3D point cloud registration ranks among the most fundamental problems in remote sensing, photogrammetry, robotics and geometric computer vision. Due to the limited accuracy of 3D feature matching techniques, outliers may exist, sometimes even in very large numbers, among the correspondences. Since existing robust solvers may encounter high computational cost or restricted robustness, we propose a novel, fast and highly robust solution, named VOCRA (VOting with Cost function and Rotating Averaging), for the point cloud registration problem with extreme outlier rates. Our first contribution is to employ the Tukey's Biweight robust cost to introduce a new voting and correspondence sorting technique, which proves to be rather effective in distinguishing true inliers from outliers even with extreme (99%) outlier rates. Our second contribution consists in designing a time-efficient consensus maximization paradigm based on robust rotation averaging, serving to seek inlier candidates among the correspondences.
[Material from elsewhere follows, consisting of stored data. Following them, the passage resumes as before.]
import Mathlib.Tactic.Linarith
import Summits.CriticalPhenomena.PercolationContinuityZ3.Theorems.PercNearOneGluingNoHeavyLowerTailSahiCTCGenFun
import HarnessLib

/-!
# `NoHeavyLowerTail` (crux stmt-CriticalPhenomena-4575), P3 lane: the ALL-LIVE CLOSED FORMS of the c = 2 certificate programme as polynomials,
# and the identities `Ñ₂ = η·G022 + E_Y·Q`, `G122 = e₁·G022 − ΠD·E_Y` behind the value-level reduction

Support file (seat `prim-l12-p3`, gen 18; `--supports stmt-CriticalPhenomena-4575`).  Memos `run/shared/lean/prim/prim-l12/FROM-prim-l12-p3-g10-ALLLIVE-
SLICES.md` §1 (closed forms) and `…-g18-VALUE-LEVEL-REDUCTION.md` §1.2 (the identities).  Vocabulary: `…SahiCTCGenFun` (`gf`, `ind`, coefficients).

For a pair of set families `KX, KZ ⊆ 2^α` on a finite type (the simplicial complexes of the programme; down-closure is not needed for the DEFINITIONS
below) the memo g10 §1 dictionary is: `ε̄_X` = non-edges of `X` (2-sets not in `KX`), `t̄_X` = non-faces of size `≥ 3`, `ω` = common non-edges,
`η` = pairs that are non-edges of `X` or of `Z`, `E_Y` = common edges; colour-blind families by size `Π` (all), `Θ₁` (size ≤ 1), `Θ` (≤ 2), `D` (≥ 3),
`e_k` (= k).  The ALL-LIVE CLOSED FORMS (g10 §1; there derived from the generic `(TC)`-row polynomial `Ñ₂` of g9 under the hypothesis that both
complexes contain all singletons — that derivation is NOT formalised here; in this file they are definitions):
  `Q    := Π²·ω + Θ·t̄_X·t̄_Z − (Π + D)·ε̄_X·ε̄_Z − D·(ε̄_X·t̄_Z + t̄_X·ε̄_Z)`,
  `G022 := Π·D·Θ₁ + Q`,   `G122 := e₁·Q + Π·D·(e₁·Θ₁ − e₂ + η)`,   `G222 := e₂·Q + Π·D·Θ₁·η`  (`G222 = Ñ₂` all-live).
Proved here (as polynomial identities, `ring` after the partition of the 2-sets into `η ⊔ E_Y`):
* `gf_pairs_eq` : `e₂ = GF(η) + GF(E_Y)`;
* `G222_eq` : `G222 = GF(η)·G022 + GF(E_Y)·Q` — with `G022 ≥ 0` (a theorem of the lane, on paper) this is the decomposition 'η-surplus + Y-part'
  of memo g18 §1/§5 and, at values, the equivalence `Ñ₂(r) ≥ 0 ⟺ (V)`;
* `G122_eq` : `G122 = e₁·G022 − Π·D·GF(E_Y)`;
* `forms_erase_face`, `coeff_forms_le_erase_face` : THE FACE MOVE (M2) OF THE REDUCTION THEOREM (memo g17 §1.3) — removing a face `F ∈ K_X` of size
  `≥ 3` changes each form by `c_F·r^F·(Θ·t̄_Z − D·ε̄_Z)`, whose coefficients are `≥ 0` by the flag lemma when `K_Z` is a down-set; hence the forms
  can only go UP coefficientwise (adding faces of size ≥ 3 lowers them: WLOG flag complexes).  The edge move (M1) and the iteration to 'flag with no
  common non-edge' are not in this file;
  The edge move (M1) is in the companion file `…SahiCTCFormsEdgeMove`.
Nothing is asserted about the crux; no positivity of the forms themselves is claimed.
-/

namespace Summit.CriticalPhenomena.PercolationContinuityZ3.Theorems.SahiCTCForms

open Finset MvPolynomial SahiCTCGenFun

variable {α : Type*} [DecidableEq α] [Fintype α]

/-! ### The dictionary of a pair of complexes -/

/-- All subsets of the ground type of a given size profile: `{S : p #S}`. [this work] -/
def bySize (p : ℕ → Prop) [DecidablePred p] : Finset (Finset α) := univ.powerset.filter fun S => p #S

/-- Non-edges of a complex: the 2-sets not in `K` (`ε̄_K`). [this work] -/
def nonEdges (K : Finset (Finset α)) : Finset (Finset α) := univ.powerset.filter fun S => #S = 2 ∧ S ∉ K

/-- Non-faces of size `≥ 3` of a complex (`t̄_K`). [this work] -/
def bigNonFaces (K : Finset (Finset α)) : Finset (Finset α) := univ.powerset.filter fun S => 3 ≤ #S ∧ S ∉ K

/-- Common non-edges `ω` of a pair of complexes. [this work] -/
def omega (KX KZ : Finset (Finset α)) : Finset (Finset α) := univ.powerset.filter fun S => #S = 2 ∧ S ∉ KX ∧ S ∉ KZ

/-- `η`: the 2-sets that are non-edges of `KX` or of `KZ`. [this work] -/
def eta (KX KZ : Finset (Finset α)) : Finset (Finset α) := univ.powerset.filter fun S => #S = 2 ∧ (S ∉ KX ∨ S ∉ KZ)

/-- `E_Y`: the common edges (2-sets in both complexes). [this work] -/
def commonEdges (KX KZ : Finset (Finset α)) : Finset (Finset α) := univ.powerset.filter fun S => #S = 2 ∧ S ∈ KX ∧ S ∈ KZ

/-- The 2-sets split into `η ⊔ E_Y`. [this work] -/
theorem bySize_two_eq_eta_union (KX KZ : Finset (Finset α)) :
    (bySize (· = 2) : Finset (Finset α)) = eta KX KZ ∪ commonEdges KX KZ := by
  ext S
  simp only [bySize, eta, commonEdges, mem_filter, mem_union, mem_powerset]
  tauto

/-- `η` and `E_Y` are disjoint. [this work] -/
theorem disjoint_eta_commonEdges (KX KZ : Finset (Finset α)) : Disjoint (eta KX KZ) (commonEdges KX KZ) := by
  rw [disjoint_left]
  intro S h1 h2
  simp only [eta, commonEdges, mem_filter] at h1 h2
  tauto

omit [Fintype α] in
/-- `GF` is additive on disjoint unions. [this work] -/
theorem gf_union {A B : Finset (Finset α)} (h : Disjoint A B) : gf (A ∪ B) = gf A + gf B := by
  unfold gf; rw [sum_union h]

/-- `e₂ = GF(η) + GF(E_Y)`. [this work] -/
theorem gf_pairs_eq (KX KZ : Finset (Finset α)) :
    gf (bySize (· = 2) : Finset (Finset α)) = gf (eta KX KZ) + gf (commonEdges KX KZ) := by
  rw [bySize_two_eq_eta_union KX KZ, gf_union (disjoint_eta_commonEdges KX KZ)]

/-! ### The all-live closed forms (memo g10 §1) -/

/-- `Π = GF(2^α)`. [this work] -/
noncomputable def PiP : MvPolynomial α ℤ := gf (univ.powerset : Finset (Finset α))
/-- `Θ₁ = GF(sets of size ≤ 1)`. [this work] -/
noncomputable def Th1 : MvPolynomial α ℤ := gf (bySize (· ≤ 1) : Finset (Finset α))
/-- `Θ = GF(sets of size ≤ 2)`. [this work] -/
noncomputable def Th : MvPolynomial α ℤ := gf (bySize (· ≤ 2) : Finset (Finset α))
/-- `D = GF(sets of size ≥ 3)`. [this work] -/
noncomputable def Dd : MvPolynomial α ℤ := gf (bySize (3 ≤ ·) : Finset (Finset α))
/-- `e_k = GF(sets of size k)` (the k-th elementary symmetric polynomial). [this work] -/
noncomputable def ee (k : ℕ) : MvPolynomial α ℤ := gf (bySize (· = k) : Finset (Finset α))

/-- The all-live form `Q := Π²·ω + Θ·t̄_X·t̄_Z − (Π + D)·ε̄_X·ε̄_Z − D·(ε̄_X·t̄_Z + t̄_X·ε̄_Z)` (memo g10 §1; NOT ≥ 0 by itself). [this work] -/
noncomputable def Q (KX KZ : Finset (Finset α)) : MvPolynomial α ℤ :=
  PiP ^ 2 * gf (omega KX KZ) + Th * gf (bigNonFaces KX) * gf (bigNonFaces KZ)
    - (PiP + Dd) * gf (nonEdges KX) * gf (nonEdges KZ)
    - Dd * (gf (nonEdges KX) * gf (bigNonFaces KZ) + gf (bigNonFaces KX) * gf (nonEdges KZ))

/-- The all-live closed form `G022 := Π·D·Θ₁ + Q` (memo g10 §1; coefficientwise ≥ 0 for all-live pairs is a theorem of the lane on paper —
g11 Thm A, g14 Â₂, g9/g10 slices 3–4 — not formalised). [this work] -/
noncomputable def G022 (KX KZ : Finset (Finset α)) : MvPolynomial α ℤ := PiP * Dd * Th1 + Q KX KZ

/-- The all-live closed form `G122 := e₁·Q + Π·D·(e₁·Θ₁ − e₂ + η)` (memo g10 §1). [this work] -/
noncomputable def G122 (KX KZ : Finset (Finset α)) : MvPolynomial α ℤ :=
  ee 1 * Q KX KZ + PiP * Dd * (ee 1 * Th1 - ee 2 + gf (eta KX KZ))

/-- The all-live closed form `G222 := e₂·Q + Π·D·Θ₁·η` of the target polynomial `Ñ₂` (memo g10 §1: `G222^AL = Ñ₂^AL`). [this work] -/
noncomputable def G222 (KX KZ : Finset (Finset α)) : MvPolynomial α ℤ := ee 2 * Q KX KZ + PiP * Dd * Th1 * gf (eta KX KZ)

/-- **`Ñ₂ = η·G022 + E_Y·Q`** (memo g18 §1.2): the target splits into the `η`-part carried by `G022` and the `E_Y`-part carried by `Q`.
[this work] -/
theorem G222_eq (KX KZ : Finset (Finset α)) : G222 KX KZ = gf (eta KX KZ) * G022 KX KZ + gf (commonEdges KX KZ) * Q KX KZ := by
  unfold G222 G022 ee
  rw [gf_pairs_eq KX KZ]
  ring

/-- **`G122 = e₁·G022 − Π·D·E_Y`** (memo g18 §1.3). [this work] -/
theorem G122_eq (KX KZ : Finset (Finset α)) : G122 KX KZ = ee 1 * G022 KX KZ - PiP * Dd * gf (commonEdges KX KZ) := by
  unfold G122 G022 ee
  rw [gf_pairs_eq KX KZ]
  ring

/-- Consequently `Ñ₂ = e₂·G022 − Π·D·Θ₁·E_Y` as well (memo g17 §2.1: `Ñ₂ = e₂·G022 − Θ₁ΠD·Y`). [this work] -/
theorem G222_eq' (KX KZ : Finset (Finset α)) : G222 KX KZ = ee 2 * G022 KX KZ - PiP * Dd * Th1 * gf (commonEdges KX KZ) := by
  unfold G222 G022 ee
  rw [gf_pairs_eq KX KZ]
  ring

/-! ### The reduction theorem's face move (M2) (memo g17 §1.3): removing a face of size ≥ 3 from `K_X` raises every form coefficientwise -/

/-- All non-faces of a complex (the up-set `2^α ∖ K` when `K` is a down-set). [this work] -/
def nonFaces (K : Finset (Finset α)) : Finset (Finset α) := univ.powerset.filter fun S => S ∉ K

/-- `ε̄_K` is the level 2 of the non-face family. [this work] -/
theorem nonEdges_eq (K : Finset (Finset α)) : nonEdges K = (nonFaces K).filter fun S => #S = 2 := by
  ext S; simp only [nonEdges, nonFaces, mem_filter, mem_powerset]; tauto

/-- `t̄_K` is the part of the non-face family of size `≥ 3`. [this work] -/
theorem bigNonFaces_eq (K : Finset (Finset α)) : bigNonFaces K = (nonFaces K).filter fun S => 3 ≤ #S := by
  ext S; simp only [bigNonFaces, nonFaces, mem_filter, mem_powerset]; tauto

/-- The non-faces of a down-set form an up-set. [folklore] -/
theorem isUpperSet_nonFaces {K : Finset (Finset α)} (hK : IsLowerSet (K : Set (Finset α))) :
    IsUpperSet ((nonFaces K : Finset (Finset α)) : Set (Finset α)) := by
  intro S T hST hS
  rw [Finset.mem_coe, nonFaces, mem_filter] at hS ⊢
  exact ⟨mem_powerset.2 (subset_univ _), fun hT => hS.2 (hK hST hT)⟩

/-- Removing a set `F` of size `≥ 3` from `K_X` does not change `ε̄_X`. [this work] -/
theorem nonEdges_erase {KX : Finset (Finset α)} {F : Finset α} (hF : 3 ≤ #F) : nonEdges (KX.erase F) = nonEdges KX := by
  ext S; simp only [nonEdges, mem_filter, mem_erase, ne_eq]
  constructor
  · rintro ⟨h1, h2, h3⟩; exact ⟨h1, h2, fun h => h3 ⟨by rintro rfl; omega, h⟩⟩
  · rintro ⟨h1, h2, h3⟩; exact ⟨h1, h2, fun h => h3 h.2⟩

/-- Removing a face `F ∈ K_X` of size `≥ 3` adds exactly `F` to `t̄_X`. [this work] -/
theorem bigNonFaces_erase {KX : Finset (Finset α)} {F : Finset α} (hFK : F ∈ KX) (hF : 3 ≤ #F) :
    bigNonFaces (KX.erase F) = insert F (bigNonFaces KX) ∧ F ∉ bigNonFaces KX := by
  refine ⟨?_, fun h => (mem_filter.1 h).2.2 hFK⟩
  ext S; simp only [bigNonFaces, mem_filter, mem_erase, mem_insert, mem_powerset, ne_eq]
  constructor
  · rintro ⟨h1, h2, h3⟩
    by_cases hS : S = F
    · exact Or.inl hS
    · exact Or.inr ⟨h1, h2, fun h => h3 ⟨hS, h⟩⟩
  · rintro (rfl | ⟨h1, h2, h3⟩)
    · exact ⟨subset_univ _, hF, fun h => h.1 rfl⟩
    · exact ⟨h1, h2, fun h => h3 h.2⟩

/-- Removing a set of size `≥ 3` from `K_X` does not change `ω`, `η`, `E_Y` (they consist of 2-sets). [this work] -/
theorem pairFamilies_erase {KX KZ : Finset (Finset α)} {F : Finset α} (hF : 3 ≤ #F) :
    omega (KX.erase F) KZ = omega KX KZ ∧ eta (KX.erase F) KZ = eta KX KZ ∧ commonEdges (KX.erase F) KZ = commonEdges KX KZ := by
  have key : ∀ S : Finset α, #S = 2 → (S ∈ KX.erase F ↔ S ∈ KX) := fun S hS => by
    rw [mem_erase]; exact ⟨fun h => h.2, fun h => ⟨by rintro rfl; omega, h⟩⟩
  refine ⟨?_, ?_, ?_⟩
  · ext S; simp only [omega, mem_filter]
    constructor
    · rintro ⟨h1, h2, h3, h4⟩; exact ⟨h1, h2, fun h => h3 ((key S h2).2 h), h4⟩
    · rintro ⟨h1, h2, h3, h4⟩; exact ⟨h1, h2, fun h => h3 ((key S h2).1 h), h4⟩
  · ext S; simp only [eta, mem_filter]
    constructor
    · rintro ⟨h1, h2, h3⟩; exact ⟨h1, h2, h3.imp (fun h h' => h ((key S h2).2 h')) id⟩
    · rintro ⟨h1, h2, h3⟩; exact ⟨h1, h2, h3.imp (fun h h' => h ((key S h2).1 h')) id⟩
  · ext S; simp only [commonEdges, mem_filter]
    constructor
    · rintro ⟨h1, h2, h3, h4⟩; exact ⟨h1, h2, (key S h2).1 h3, h4⟩
    · rintro ⟨h1, h2, h3, h4⟩; exact ⟨h1, h2, (key S h2).2 h3, h4⟩

/-- **(M2) for `Q`**: removing a face `F ∈ K_X` with `#F ≥ 3` changes `Q` by `r^F · (Θ·t̄_Z − D·ε̄_Z)`. [this work] -/
theorem Q_erase_face {KX KZ : Finset (Finset α)} {F : Finset α} (hFK : F ∈ KX) (hF : 3 ≤ #F) :
    Q (KX.erase F) KZ = Q KX KZ + monomial (ind F) 1 * (Th * gf (bigNonFaces KZ) - Dd * gf (nonEdges KZ)) := by
  obtain ⟨h1, h2⟩ := bigNonFaces_erase hFK hF
  obtain ⟨h3, _, _⟩ := pairFamilies_erase (KZ := KZ) hF
  have hgf : gf (bigNonFaces (KX.erase F)) = gf (bigNonFaces KX) + monomial (ind F) 1 := by
    rw [h1]; unfold gf; rw [sum_insert h2, add_comm]
  unfold Q
  rw [nonEdges_erase hF, hgf, h3]
  ring

/-- **(M2) for the three forms**: `F-form(K_X ∖ {F}, K_Z) − F-form(K_X, K_Z) = c_F · r^F · (Θ·t̄_Z − D·ε̄_Z)` with `c_F = 1, e₁, e₂` for
`G022, G122, G222` (memo g17 §1.3 (M2)). [this work] -/
theorem forms_erase_face {KX KZ : Finset (Finset α)} {F : Finset α} (hFK : F ∈ KX) (hF : 3 ≤ #F) :
    G022 (KX.erase F) KZ = G022 KX KZ + monomial (ind F) 1 * (Th * gf (bigNonFaces KZ) - Dd * gf (nonEdges KZ)) ∧
    G122 (KX.erase F) KZ = G122 KX KZ + ee 1 * monomial (ind F) 1 * (Th * gf (bigNonFaces KZ) - Dd * gf (nonEdges KZ)) ∧
    G222 (KX.erase F) KZ = G222 KX KZ + ee 2 * monomial (ind F) 1 * (Th * gf (bigNonFaces KZ) - Dd * gf (nonEdges KZ)) := by
  obtain ⟨_, h4, _⟩ := pairFamilies_erase (KZ := KZ) hF
  refine ⟨?_, ?_, ?_⟩
  · unfold G022; rw [Q_erase_face hFK hF]; ring
  · unfold G122; rw [Q_erase_face hFK hF, h4]; ring
  · unfold G222; rw [Q_erase_face hFK hF, h4]; ring

/-- The bracket `Θ·t̄_Z − D·ε̄_Z` has nonnegative coefficients when `K_Z` is a simplicial complex (down-set): the flag lemma M2
(`SahiCTCGenFun.coeff_flagLemma`). [this work] -/
theorem coeff_flagBracket_nonneg {KZ : Finset (Finset α)} (hKZ : IsLowerSet (KZ : Set (Finset α))) (n : α →₀ ℕ) :
    0 ≤ (Th * gf (bigNonFaces KZ) - Dd * gf (nonEdges KZ) : MvPolynomial α ℤ).coeff n := by
  unfold Th Dd bySize
  rw [bigNonFaces_eq, nonEdges_eq]
  exact coeff_flagLemma_sub_nonneg (isUpperSet_nonFaces hKZ) n

omit [DecidableEq α] [Fintype α] in
/-- Multiplying a polynomial with nonnegative coefficients by a monomial `r^F` (and by a generating function) keeps the coefficients nonnegative.
[folklore] -/
theorem coeff_monomial_mul_nonneg (F : Finset α) {P : MvPolynomial α ℤ} (hP : ∀ m, 0 ≤ P.coeff m) (n : α →₀ ℕ) :
    0 ≤ (monomial (ind F) 1 * P).coeff n := by
  rw [coeff_monomial_mul']
  split_ifs
  · rw [one_mul]; exact hP _
  · exact le_rfl

/-- **THE FACE MOVE OF THE REDUCTION THEOREM (memo g17 §1.3 (M2))**: if `K_Z` is a simplicial complex and `F ∈ K_X` has `#F ≥ 3`, then removing
`F` from `K_X` raises `G022`, `G122` and `G222 = Ñ₂` COEFFICIENTWISE.  (Read backwards: adding a face of size ≥ 3 lowers the forms, so a proof of
their nonnegativity may assume flag complexes.) [this work] -/
theorem coeff_forms_le_erase_face {KX KZ : Finset (Finset α)} (hKZ : IsLowerSet (KZ : Set (Finset α))) {F : Finset α} (hFK : F ∈ KX)
    (hF : 3 ≤ #F) (n : α →₀ ℕ) :
    (G022 KX KZ).coeff n ≤ (G022 (KX.erase F) KZ).coeff n ∧ (G122 KX KZ).coeff n ≤ (G122 (KX.erase F) KZ).coeff n ∧
      (G222 KX KZ).coeff n ≤ (G222 (KX.erase F) KZ).coeff n := by
  obtain ⟨h0, h1, h2⟩ := forms_erase_face (KZ := KZ) hFK hF
  have hB := coeff_flagBracket_nonneg hKZ
  have hM : ∀ m, 0 ≤ (monomial (ind F) (1 : ℤ) * (Th * gf (bigNonFaces KZ) - Dd * gf (nonEdges KZ))).coeff m :=
    coeff_monomial_mul_nonneg F hB
  refine ⟨?_, ?_, ?_⟩
  · rw [h0, coeff_add]; linarith [hM n]
  · rw [h1, mul_assoc, coeff_add]
    have := coeff_mul_nonneg (P := ee 1) (fun m => by unfold ee; exact coeff_gf_nonneg _ m) hM n
    linarith
  · rw [h2, mul_assoc, coeff_add]
    have := coeff_mul_nonneg (P := ee 2) (fun m => by unfold ee; exact coeff_gf_nonneg _ m) hM n
    linarith

end Summit.CriticalPhenomena.PercolationContinuityZ3.Theorems.SahiCTCForms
Finally, we apply Graduated Non-Convexity with Tukey's Biweight (GNC-TB) to estimate the correct transformation with the inlier candidates obtained, which is then used to find the complete inlier set. Both standard benchmarking and realistic experiments with application to two real-data problems are conducted, and we show that our solver VOCRA is robust against over 99% outliers and more time-efficient than the state-of-the-art competitors.